Following the protest and several online petitions, the police changed the banner and put up a new one at the same spot. This time, it got everyone’s attention because it was written in the Devanagari script, which is followed by both Hindi and Nepali, but was a direct translation of the Bengali message. It read “Sarad subhecha, aapnader sakalke janai, saradiya priti o subhecha… aapnader sathe, aapnader paase, Paschim Banga Police” (Seasons greetings to all of you, love and best wishes for the autumn season, with you and beside you, West Bengal Police).

The West Bengal Police's poster greeting the people of Darjeeling – written in the Devanagari script but translated directly from the Bengali.

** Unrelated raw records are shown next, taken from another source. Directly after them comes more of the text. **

include hMφ hMφ' hφn hφn' ha' hr0 hr1 hτ₂ hφτ hM₂ hrepr in
set_option maxHeartbeats 3200000 in
/-- **THE TWO-BACKGROUND LADDER FOR `G′_k`, LATTICE-UNIFORMLY** — see the module docstring: `conj b (readA φ G′_k(U)) − conj b (readA φ G′_k(1)) ≺ B_J·α·e^{−δ_J d}` over
`towerGeom`, for every background of print's small-field class (with the all-direction window (3.35)), `α ≤ α_J`, the constants chosen BEFORE `n, η, m, U`.
[cite: Balaban1985BackgroundPropagators, Thm 3.4 p.400, (3.60)–(3.65) pp.402–403, Thm 3.1 (3.42) p.397; Balaban1984PropagatorsII, Lemma 2.1 p.234, (2.66) p.234] -/
theorem exists_hasMajorant_GpOfUk_sub_flat (hd : 1 ≤ d) (hL3 : 3 ≤ L) :
    ∃ αJ BJ δJ : ℝ, 0 < αJ ∧ 0 ≤ BJ ∧ 0 < δJ ∧
      ∀ (n : ℕ) (η : ℝ), η * (L : ℝ) ^ (n + 1) = 1 →
      ∀ (c₀ c₁ : ℝ) [Fact (0 < c₀)] [Fact (0 < c₁)], c₀ * ((L : ℝ) ^ (n + 1)) ^ d = c₁ →
      ∀ (m : Fin d → ℕ) [∀ i, NeZero (m i)] (U : Bond d (towerP L m (n + 1)) → 𝔸ˣ) (α : ℝ), 0 ≤ α → α ≤ αJ →
        (∀ bd, U bd ∈ U1 𝔸) → (∀ bd, ‖(U bd : 𝔸) - 1‖ ≤ α * η) →
        (∀ (x : TSite d (towerP L m (n + 1))) (μ ν : Fin d), ‖(U (shift ν x, μ) : 𝔸) - (U (x, μ) : 𝔸)‖ ≤ α * η ^ 2) →
      ∀ (εU : ℕ → ℝ), (∀ j, 0 ≤ εU j) → (∀ j, εU j ≤ 1) → (∀ j < n + 1, εU j ≤ α * r ^ j) →
        (∀ (j : ℕ) (bd : Bond d (towerP L m (j + 1))), ‖(UlevOf L m (n + 1) U j bd : 𝔸) - 1‖ ≤ εU j) →
        (∀ (j : ℕ) (bd : Bond d (towerP L m (j + 1))), UlevOf L m (n + 1) U j bd ∈ U1 𝔸) →
      ∀ (hposU : ∀ x : SiteL2K ℂ d (towerP L m (n + 1)) c₀ W, x ≠ 0 → 0 < RCLike.re ⟪x, laplacePrimeAk L m n φ η U a' (c₁ := c₁) x⟫_ℂ)
        (hpos₁ : ∀ x : SiteL2K ℂ d (towerP L m (n + 1)) c₀ W, x ≠ 0 →
          0 < RCLike.re ⟪x, laplacePrimeAk L m n φ η (fun _ : Bond d (towerP L m (n + 1)) => (1 : 𝔸ˣ)) a' (c₁ := c₁) x⟫_ℂ)
        (M Rr : ℝ) (H : Prop),
      HasMajorant (g := toB6 (towerGeom L m n η M) Rr H) (fun p : TSite d (towerP L m (n + 1)) × ι => blkK L m n p.1)
        (conj b (readA φ (GpOfUk L m n φ η U a' (c₁ := c₁) hposU)) -
          conj b (readA φ (GpOfUk L m n φ η (fun _ : Bond d (towerP L m (n + 1)) => (1 : 𝔸ˣ)) a' (c₁ := c₁) hpos₁)))
        (fun a a' => BJ * α * Real.exp (-(δJ * (towerGeom L m n η M).dist a a'))) := by
  classical
  have hSb : 0 ≤ ∑ i, ‖b i‖ := Finset.sum_nonneg fun i _ => norm_nonneg _
  have hd0 : (0 : ℝ) < d := by exact_mod_cast hd
  have hL1 : 1 ≤ L := le_trans (by norm_num) hL3
  -- (0) THE THREE THM-3.1 INPUTS AT THE VACUUM, common `(BG, δ₀)` before the height
  obtain ⟨BG, δ₀, hBG, hδ₀, hbase⟩ := exists_hasMajorants_GpOfUk_one L φ (a' := a') hMφ hMφ' hφn hφn' ha' τ hτ₂ hφτ b hM₂ hrepr hd hL3
  -- (1) THE (3.59) CONSTANT `C_q` before the lattice (window `α ≤ 1/16`, `α₁ = 4α`)
  set ck : ℝ := ((d * (L - 1) : ℕ) : ℝ) * (3 / (1 - r)) with hck
  set cs : ℝ := ((d * (L - 1) : ℕ) : ℝ) * (2 * Mφ * Mφ' / (1 - r)) with hcs
  have h1r : 0 < 1 - r := by linarith
  have hck0 : 0 ≤ ck := by positivity
  have hcs0 : 0 ≤ cs := by positivity
  set Cq : ℝ := (ck * Real.exp (ck * (1 / 16)) + Mφ * Mφ' * (cs * Real.exp (cs * (1 / 16)))) / 4 with hCq
  have hCq0 : 0 ≤ Cq := by positivity
  -- (2) r06's THEOREM 3.4 AT THE CHAIN's BASE DATA, `a₁`, `B` before the lattice
  obtain ⟨a₁, ha₁, B, hB, hfin⟩ := thm34_Gp_uniform b (Fin d) d δ₀ BG Cq |a'| d M₂ (fun _ => (1 : ℝ)) hBG hCq0 (abs_nonneg _) hM₂ hδ₀
    (fun _ _ => le_rfl) hrepr
  -- (3) the thresholds and the final constants
  set αJ : ℝ := min (1 / 16) (a₁ / 4) with hαJ
  have hαJ0 : 0 < αJ := lt_min (by norm_num) (by positivity)
  set Θ : ℝ := BG * 1 * B6.c1 d δ₀ (1 / 100) * (2 * cVConc (Fintype.card (Fin d)) 1 (4 * αJ) |a'| Cq M₂ (∑ i, ‖b i‖) (Real.exp (δ₀ * d))) with hΘ
  have hΘ0 : 0 ≤ Θ := by
    have := B9Ineq363Vprime.cVConc_nonneg (d := Fintype.card (Fin d)) (ρu := 1) (α₁ := 4 * αJ) (a₀ := |a'|) (C := Cq) (M₂ := M₂) (Sb := ∑ i, ‖b i‖)
      (E₀ := Real.exp (δ₀ * d)) (by positivity) (abs_nonneg _) hCq0 hM₂ hSb (Real.exp_nonneg _)
    rw [hΘ]; have := B6RandomWalk.c1_nonneg d δ₀ (1 / 100); positivity
  refine ⟨αJ, B * B6.c1 d (9 / 10 * δ₀) (1 / 2) * Θ * 4, 9 / 20 * δ₀, hαJ0, by have := B6RandomWalk.c1_nonneg d (9 / 10 * δ₀) (1 / 2); positivity, by positivity, ?_⟩
  intro n η hηL c₀ c₁ _ _ hdiag m _ U α hα hαle hUb hUε hgrad εU hεU hεU1 hεg hLε hLb hposU hpos₁ M Rr H
  have hα16 : α ≤ 1 / 16 := hαle.trans (min_le_left _ _)
  have hαa₁ : 4 * α ≤ a₁ := by have := hαle.trans (min_le_right _ _); linarith
  have hLpos : (0 : ℝ) < (L : ℝ) ^ (n + 1) := pow_pos (by exact_mod_cast Nat.pos_of_ne_zero (NeZero.ne L)) _
  have hη : 0 < η := by
    by_contra h; push Not at h; nlinarith [mul_nonpos_of_nonpos_of_nonneg h hLpos.le]
  have hη1 : η ≤ 1 := by
    have : (1 : ℝ) ≤ (L : ℝ) ^ (n + 1) := one_le_pow₀ (by exact_mod_cast hL1)
    nlinarith
  have hm : ∀ i, 1 ≤ m i := fun i => Nat.one_le_iff_ne_zero.mpr (NeZero.ne (m i))
  -- names
  set g := towerGeom L m n η M with hg
  set Td : Fin d → Equiv.Perm (TSite d (towerP L m (n + 1))) := fun μ => shiftEquiv (Pd := towerP L m (n + 1)) μ with hTd
  set V1 : Bond d (towerP L m (n + 1)) → 𝔸ˣ := fun _ => 1 with hV1
  set Ud1 : Fin d → TSite d (towerP L m (n + 1)) → 𝔸ˣ := fun μ y => V1 (y, μ) with hUd1
  set A : Fin d → TSite d (towerP L m (n + 1)) → 𝔸 := fun μ y => ((I * η : ℂ))⁻¹ • mlog (U (y, μ) : 𝔸) with hA
  set kQ1 := kQ L m n (fun j => adTransport (𝕜 := ℂ) (UlevOf L m (n + 1) V1 j)) with hkQ1
  set kQU := kQ L m n (fun j => adTransport (𝕜 := ℂ) (UlevOf L m (n + 1) U j)) with hkQU
  set sQ1 := sQ L m n φ V1 (c₀ := c₀) (c₁ := c₁) with hsQ1
  set sQU := sQ L m n φ U (c₀ := c₀) (c₁ := c₁) with hsQU
  set w : TSite d m → ℝ := fun _ => (((L : ℝ) ^ (n + 1)) ^ d)⁻¹ with hw
  -- geometry facts
  have hlen1 : ∀ y : g.Site, g.len y = 1 := fun y => by
    show (towerGeom L m n η M).len y = 1
    rw [len_towerGeom, mul_comm]; exact hηL
  -- (4) the ∀-block of r06's theorem at the base: inverse pair, Thm-3.1 inputs, letters
  obtain ⟨h342_1, h342_2, h342_3⟩ := hbase n η hηL c₀ c₁ hdiag m hpos₁ M Rr H
  have hinv := conj_readA_GpOfUk_inverse L m n φ η V1 a' hpos₁ b (c₀ := c₀) (c₁ := c₁)
  have hkQ1flat : kQ1 = kQ L m n (fun _ _ => (LinearMap.id : 𝔸 →ₗ[ℂ] 𝔸)) := kQ_flatLevels_eq L m n
  have hkQ : ∀ y x, blkK L m n x = y → ‖kQ1 y x‖ ≤ w y := fun y x _ => by
    rw [hkQ1flat]; exact norm_kQ_le L m n _ (fun _ _ v => le_rfl) y x
  have hcard : ∀ y, ((B9Eq360Vprime.block (blkK L m n) y).card : ℝ) * w y ≤ 1 := fun y => (card_block_blkK_mul_inv_eq_one L m n y).le
  have hsQ : ∀ x, ‖sQ1 x‖ ≤ 1 := fun x => by
    refine (norm_sQ_one_le L m n φ (c₀ := c₀) (c₁ := c₁) x).trans (le_of_eq ?_)
    have hc₀ : (0 : ℝ) < c₀ := Fact.out
    rw [← hdiag]; field_simp
  have hcfun : ∀ y : g.Site, |(fun _ : TSite d m => a') y| ≤ |a'| * (g.len y ^ 2)⁻¹ := fun y => by rw [hlen1]; simp
  have hU1base : ∀ μ z, ‖((Ud1 μ z : 𝔸ˣ) : 𝔸)‖ ≤ 1 ∧ ‖(((Ud1 μ z)⁻¹ : 𝔸ˣ) : 𝔸)‖ ≤ 1 := fun μ z => by simp [hUd1, hV1]
  have hfinU := hfin Td Ud1 (g := g) (Rr := Rr) (H := H) (blkK L m n) kQ1 sQ1 (fun _ => a') w (hdnn_towerGeom L m n η M) (htri_towerGeom L m n η M Rr H)
    (hrefl_towerGeom L m n η M) (hsym_towerGeom L m n η M) (hlen_towerGeom L m n η M hη) (hlenη_towerGeom L m n η M hL1 hη.le) hη
    (h261_towerGeom_R1 L m n η M Rr H hδ₀) (fun α' hα' => hST_towerGeom L m n η M hη.le hδ₀.le α' (by linarith)) hU1base
    (fun μ x => dist_blkK_shift_symm_le L m n η M μ x) (fun μ x => dist_blkK_shift_le L m n η M μ x) (dist_self_le L m n η M hd0.le)
    (fun _ => by positivity) hcard hkQ hsQ hcfun hinv.1 hinv.2 h342_1 h342_2 h342_3 (4 * α) (by positivity) hαa₁
  -- (5) the (3.37) bounds of the log chart and the (3.59) sizes
  have hUε' : ∀ μ (x : TSite d (towerP L m (n + 1))), ‖((fun μ y => U (y, μ)) μ x : 𝔸) - 1‖ ≤ α * η := fun μ x => hUε (x, μ)
  have hαη : α * η ≤ 1 / 2 := by nlinarith
  obtain ⟨hA0, hAτ, h337F, h337B, h337Bτ⟩ := logChart_bounds_flatBase Td (fun μ y => U (y, μ)) hη hUε' hαη (fun μ ν x => hgrad x μ ν)
  have hexpk : Real.exp (ck * α) - 1 ≤ (ck * Real.exp (ck * (1 / 16))) * α := exp_window_sub_one_le hck0 hα hα16
  have hexps : Real.exp (cs * α) - 1 ≤ (cs * Real.exp (cs * (1 / 16))) * α := exp_window_sub_one_le hcs0 hα hα16
  have hCq4 : Cq * (4 * α) = (ck * Real.exp (ck * (1 / 16))) * α + Mφ * Mφ' * ((cs * Real.exp (cs * (1 / 16))) * α) := by rw [hCq]; ring
  have hkF : ∀ y x, blkK L m n x = y → ‖(kQU - kQ1) y x‖ ≤ Cq * (4 * α) * w y := by
    intro y x _
    rw [hkQ1flat]
    refine (norm_kF_le_of_class L m n U εU hεU hεU1 hLε hLb hr0 hr1 hα hεg y x).trans ?_
    have e1 : ((d * (L - 1) : ℕ) : ℝ) * (3 * α / (1 - r)) = ck * α := by rw [hck]; ring
    rw [e1, hCq4]
    refine mul_le_mul_of_nonneg_right (hexpk.trans ?_) (by positivity)
    have : 0 ≤ Mφ * Mφ' * ((cs * Real.exp (cs * (1 / 16))) * α) := by positivity
    linarith
  have hsF : ∀ x, ‖(sQU - sQ1) x‖ ≤ Cq * (4 * α) := by
    intro x
    rw [Pi.sub_apply]
    refine (norm_sF_le_of_class L m n φ U εU hεU hLε hLb hr0 hr1 hα hεg hMφ hMφ' hφn hφn' x).trans ?_
    have hc₀ : (0 : ℝ) < c₀ := Fact.out
    have e1 : ((d * (L - 1) : ℕ) : ℝ) * (2 * Mφ * Mφ' * α / (1 - r)) = cs * α := by rw [hcs]; ring
    have e2 : c₁ / c₀ * (((L : ℝ) ^ (n + 1)) ^ d)⁻¹ = 1 := by rw [← hdiag]; field_simp
    rw [e1, hCq4]
    calc Mφ * Mφ' * (c₁ / c₀ * ((Real.exp (cs * α) - 1) * (((L : ℝ) ^ (n + 1)) ^ d)⁻¹))
        = Mφ * Mφ' * (Real.exp (cs * α) - 1) * (c₁ / c₀ * (((L : ℝ) ^ (n + 1)) ^ d)⁻¹) := by ring
      _ = Mφ * Mφ' * (Real.exp (cs * α) - 1) := by rw [e2, mul_one]
      _ ≤ Mφ * Mφ' * ((cs * Real.exp (cs * (1 / 16))) * α) := mul_le_mul_of_nonneg_left hexps (by positivity)
      _ ≤ (ck * Real.exp (ck * (1 / 16))) * α + Mφ * Mφ' * ((cs * Real.exp (cs * (1 / 16))) * α) := by
          have : 0 ≤ (ck * Real.exp (ck * (1 / 16))) * α := by positivity
          linarith
  -- the (3.37) letters in r06's shapes (`len = 1`, `α₁ = 4α`)
  have hlen2i : ∀ x : TSite d (towerP L m (n + 1)), (g.len (blkK L m n x) ^ 2)⁻¹ = 1 := fun x => by rw [hlen1]; norm_num
  have hleni : ∀ x : TSite d (towerP L m (n + 1)), (g.len (blkK L m n x))⁻¹ = 1 := fun x => by rw [hlen1]; norm_num
  have h337B' : ∀ ν k x, ‖((g.eta : ℂ)⁻¹) • covDstar Td Ud1 ν (A k) x‖ ≤ 4 * α * (g.len (blkK L m n x) ^ 2)⁻¹ := fun ν k x => by
    rw [hlen2i, mul_one]; exact h337B ν k x
  have h337F' : ∀ μ ν x, ‖((g.eta : ℂ)⁻¹) • covD Td Ud1 μ (A ν) x‖ ≤ 4 * α * (g.len (blkK L m n x) ^ 2)⁻¹ := fun μ ν x => by
    rw [hlen2i, mul_one]; exact h337F μ ν x
  have h337Bτ' : ∀ μ x, ‖((g.eta : ℂ)⁻¹) • covDstar Td Ud1 μ (tauB Td Ud1 μ (A μ)) x‖ ≤ 4 * α * (g.len (blkK L m n x) ^ 2)⁻¹ := fun μ x => by
    rw [hlen2i, mul_one]; exact h337Bτ μ x
  have hA' : ∀ k x, ‖A k x‖ ≤ 4 * α * (g.len (blkK L m n x))⁻¹ := fun k x => by
    rw [hleni, mul_one]; exact (hA0 k x).trans (by linarith)
  have hAτB' : ∀ ν k x, ‖tauB Td Ud1 ν (A k) x‖ ≤ 4 * α * (g.len (blkK L m n x))⁻¹ := fun ν k x => by
    rw [hleni, mul_one]; exact (hAτ ν k x).trans (by linarith)
  obtain ⟨i1, i2, hLeft, -⟩ := hfinU A (kQU - kQ1) (sQU - sQ1) hkF hsF h337B' h337F' h337Bτ' hA' hAτB'
  clear hfinU hfin hbase
  -- (6) (3.63) at the base for the concrete `V′(A)`: `V′G′(1) ≺ θ₃₆₃(4α)·e^{−0.45δ₀d}`
  have hsmall : ∀ y : g.Site, g.eta * (4 * α * (g.len y)⁻¹) ≤ 1 / 4 := fun y => by
    rw [hlen1, inv_one, mul_one]; show η * (4 * α) ≤ 1 / 4; nlinarith
  have h363 := ineq363_op_vPrime b Td Ud1 (Rr := Rr) (H := H) (blkK L m n) d (η := g.eta) hη A kQ1 (kQU - kQ1) sQ1 (sQU - sQ1) (fun _ : TSite d m => a') w
    1 d M₂ Cq |a'| δ₀ δ₀ (1 / 100) (1 / 100) (9 / 20 * δ₀) 1 BG (4 * α) hBG.le (by positivity) zero_le_one (by positivity) (by norm_num) (by norm_num)
    hδ₀.le hδ₀.le (by linarith) (hdnn_towerGeom L m n η M) (htri_towerGeom L m n η M Rr H) (hlen_towerGeom L m n η M hη)
    (h261_towerGeom L m n η M Rr H (by norm_num) hδ₀) (hST_towerGeom L m n η M hη.le hδ₀.le (1 / 100) (by norm_num)).1
    (hST_towerGeom L m n η M hη.le hδ₀.le (1 / 100) (by norm_num)).2.1 hM₂ hrepr hsmall (fun μ x => ⟨hA' μ x, hAτB' μ μ x⟩) (fun μ x => h337B' μ μ x)
    hU1base (fun μ x => ⟨dist_blkK_shift_le L m n η M μ x, dist_blkK_shift_symm_le L m n η M μ x⟩) (dist_self_le L m n η M hd0.le)
    (fun _ => by positivity) hcard hCq0 (abs_nonneg _) hkQ hkF hsQ hsF hcfun h342_1 h342_2
  -- (7) `E ≺ B·len²·e^{−0.9δ₀d}` (left clause at `X = 1`)
  have hE1 := hLeft 1 (fun a => g.len a ^ 2) (fun _ => sq_nonneg _) (by rw [one_mul]; exact h342_1)
  rw [one_mul] at hE1
  -- (8) THE LAW: `Δp − V′ = conj b (readA Δ′_k(U))`, hence `E = conj b (readA G′_k(U))`
  have hU1lt : ∀ μ (x : TSite d (towerP L m (n + 1))), ‖((fun μ y => U (y, μ)) μ x : 𝔸) - 1‖ < 1 := fun μ x =>
    (hUε (x, μ)).trans_lt (by nlinarith)
  have hUV : (fun μ y => U (y, μ)) = prodCfg Ud1 η A := (prodCfg_one_logChart (fun μ y => U (y, μ)) hη hU1lt).symm
  have hlaw := conj_readA_law L m n φ η U a' b V1 hη.ne' A hUV (c₀ := c₀) (c₁ := c₁)
  have hEeq := eq_conj_readA_GpOfUk_of_inverse L m n φ η U a' hposU b (c₀ := c₀) (c₁ := c₁) _ (by rw [hlaw]; exact i1)
  clear hLeft h342_2 h342_3 hkF hsF h337B' h337F' h337Bτ' hA' hAτB' hlaw hUV hU1lt hsmall
  -- (9) abstract the four operators and do the (3.65) algebra: `G′(U) − G′(1) = G′(U)·(V′G′(1))`
  generalize hGp : conj b (readA φ (GpOfUk L m n φ η V1 a' (c₁ := c₁) hpos₁)) = Gp at i1 i2 hE1 h363 hEeq hinv ⊢
  generalize hΔp : conj b (readA φ (laplacePrimeAk L m n φ η V1 a' (c₀ := c₀) (c₁ := c₁))) = Δp at i1 i2 hinv
  generalize hVc : conj b (vPrimeConc Td Ud1 g.eta A (blkK L m n) kQ1 (kQU - kQ1) sQ1 (sQU - sQ1) (fun _ : TSite d m => a')) = Vc at i1 i2 hE1 h363 hEeq
  generalize hE : gPrimeExtEnd Gp (Vc * Gp) = E at i1 i2 hE1 hEeq
  have hdiff : conj b (readA φ (GpOfUk L m n φ η U a' (c₁ := c₁) hposU)) - Gp = E * (Vc * Gp) := by
    rw [← hEeq]
    have h1 : E * (Vc * Gp) = E * (Δp * Gp) - (E * (Δp - Vc)) * Gp := by
      rw [mul_sub, sub_mul, ← mul_assoc, ← mul_assoc, sub_sub_cancel]
    rw [h1, hinv.1, i2, mul_one, one_mul]
  -- (10) the product by [4] (2.66) and the «O(1)α₁»
  have hθ : theta363 (Fintype.card (Fin d)) 1 (4 * α) |a'| Cq M₂ (∑ i, ‖b i‖) (Real.exp (δ₀ * d)) BG 1 (B6.c1 d δ₀ (1 / 100)) ≤ Θ * (4 * α) := by
    rw [hΘ]
    exact theta363_le_linear (by positivity) (by linarith [hαle.trans (min_le_left _ _), hαJ0]) (abs_nonneg _) hCq0 hM₂ hSb (Real.exp_nonneg _) hBG.le zero_le_one
      (B6RandomWalk.c1_nonneg d δ₀ (1 / 100))
  have hθ0 : 0 ≤ theta363 (Fintype.card (Fin d)) 1 (4 * α) |a'| Cq M₂ (∑ i, ‖b i‖) (Real.exp (δ₀ * d)) BG 1 (B6.c1 d δ₀ (1 / 100)) :=
    B9Ineq363Vprime.theta363_nonneg (by positivity) (abs_nonneg _) hCq0 hM₂ hSb (Real.exp_nonneg _) hBG.le zero_le_one (B6RandomWalk.c1_nonneg d δ₀ (1 / 100))
  have hT : HasMajorant (g := toB6 g Rr H) (fun p : TSite d (towerP L m (n + 1)) × ι => blkK L m n p.1) (Vc * Gp)
      (fun a a'' => theta363 (Fintype.card (Fin d)) 1 (4 * α) |a'| Cq M₂ (∑ i, ‖b i‖) (Real.exp (δ₀ * d)) BG 1 (B6.c1 d δ₀ (1 / 100)) *
        Real.exp (-((1 - 1 / 2) * (9 / 10 * δ₀) * g.dist a a''))) :=
    hasMajorant_mono _ h363 fun a a'' => by rw [show ((1 : ℝ) - 1 / 2) * (9 / 10 * δ₀) = 9 / 20 * δ₀ by ring]
  have hprod := majorant_G0_mul_265 (g := toB6 g Rr H) (fun p : TSite d (towerP L m (n + 1)) × ι => blkK L m n p.1) d (9 / 10 * δ₀) (1 / 2) B
    (theta363 (Fintype.card (Fin d)) 1 (4 * α) |a'| Cq M₂ (∑ i, ‖b i‖) (Real.exp (δ₀ * d)) BG 1 (B6.c1 d δ₀ (1 / 100))) (fun a => g.len a ^ 2)
    hB (fun _ => sq_nonneg _) hθ0 (by positivity) (htri_towerGeom L m n η M Rr H) (h261_towerGeom L m n η M Rr H (by norm_num) (by positivity)) hE1 hT
  rw [hdiff]
  refine hasMajorant_mono _ hprod fun a a'' => ?_
  rw [hlen1, one_pow, mul_one]
  have hc1' : 0 ≤ B6.c1 d (9 / 10 * δ₀) (1 / 2) := B6RandomWalk.c1_nonneg d _ _
  calc B * B6.c1 d (9 / 10 * δ₀) (1 / 2) * theta363 (Fintype.card (Fin d)) 1 (4 * α) |a'| Cq M₂ (∑ i, ‖b i‖) (Real.exp (δ₀ * d)) BG 1 (B6.c1 d δ₀ (1 / 100)) *
        Real.exp (-((1 - 1 / 2) * (9 / 10 * δ₀) * g.dist a a''))
      ≤ B * B6.c1 d (9 / 10 * δ₀) (1 / 2) * (Θ * (4 * α)) * Real.exp (-((1 - 1 / 2) * (9 / 10 * δ₀) * g.dist a a'')) := by gcongr
    _ = B * B6.c1 d (9 / 10 * δ₀) (1 / 2) * Θ * 4 * α * Real.exp (-(9 / 20 * δ₀ * g.dist a a'')) := by ring_nf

Dussehra is the biggest festival for Nepalis in Darjeeling and Nepali is one of the recognised national languages of India included in the 8th schedule of the Constitution. Yet, the state machinery chose to greet the people in Bengali. This, to me, showed disrespect of my mother tongue and of the sentiments of the people of the hills. The worst part, it seemed to be deliberate.

One state, one language?

One can choose Nepali as an optional paper in the Union Public Service Commission exams but not in the West Bengal Civil Service exams. The state civil service offers a choice of languages such as Bengali, Hindi, English, Sanskrit, Urdu, Santhal and even Pali, Arabic, French and Persian. Nepali, a recognised language under the Constitution, continues to be discriminated against by the state government.

Even if one cracks the West Bengal Civil Service, a candidate must clear all the departmental exams – which include a Bengali paper for non-Bengalis and a Hindi paper for Bengalis – to be regularised in service. If a candidate fails to clear a departmental exam, all increments are stalled and the service confirmation is withheld. So, if a candidate is from the hills and has never studied Bengali, it puts them at a distinct disadvantage. I personally know senior officers with the West Bengal Civil Service who have not yet cleared their exams. Some of them don’t ever bother to.

I recall another instance of the state’s “language politics” in Darjeeling. It was 2014 and a friend of mine, working relentlessly despite her poor health and her family’s financial problems, had cracked the West Bengal College Service Commission – which recommends candidates for appointment as lecturers in the state’s universities and colleges. She was thrilled, as were her parents. Knowing her, it came as no surprise to me and I felt inspired by her. But the West Bengal College Service Commission denied her the job she had earned because she could not read and write Bengali – although she spoke fluent Bengali, having done her graduation and post-graduation in Kolkata. She was not the only one: that year, six students from the hills and the neighbouring Dooars and Tarai regions were denied jobs by the commission for the same reason.

How is this fair when my Bengali college lecturer in Darjeeling taught me in “Bonglish”? The state government showed neither fairness nor uniformity when it denied jobs to candidates from the hills, who had cleared the exam, only on the basis of language.

There are endless examples like these: schools not receiving their Nepali textbooks, supplied by the state government, even till the half-yearly exams, government forms being available only in Bengali or Urdu in a linguistically rich Bengal, and so on.

I love to travel, to discover new places and their history, culture and practices. I especially love the look in the eyes of my hosts when I utter a few words in their language. That is when they open the doors not just to their homes but also to their hearts. The present state of Darjeeling that you see on your television sets ­–people being killed, street protests, the military out in force – is a result of the systematic killing of thousands of ever smiling and welcoming hosts by the state in the name of “one state, one language”.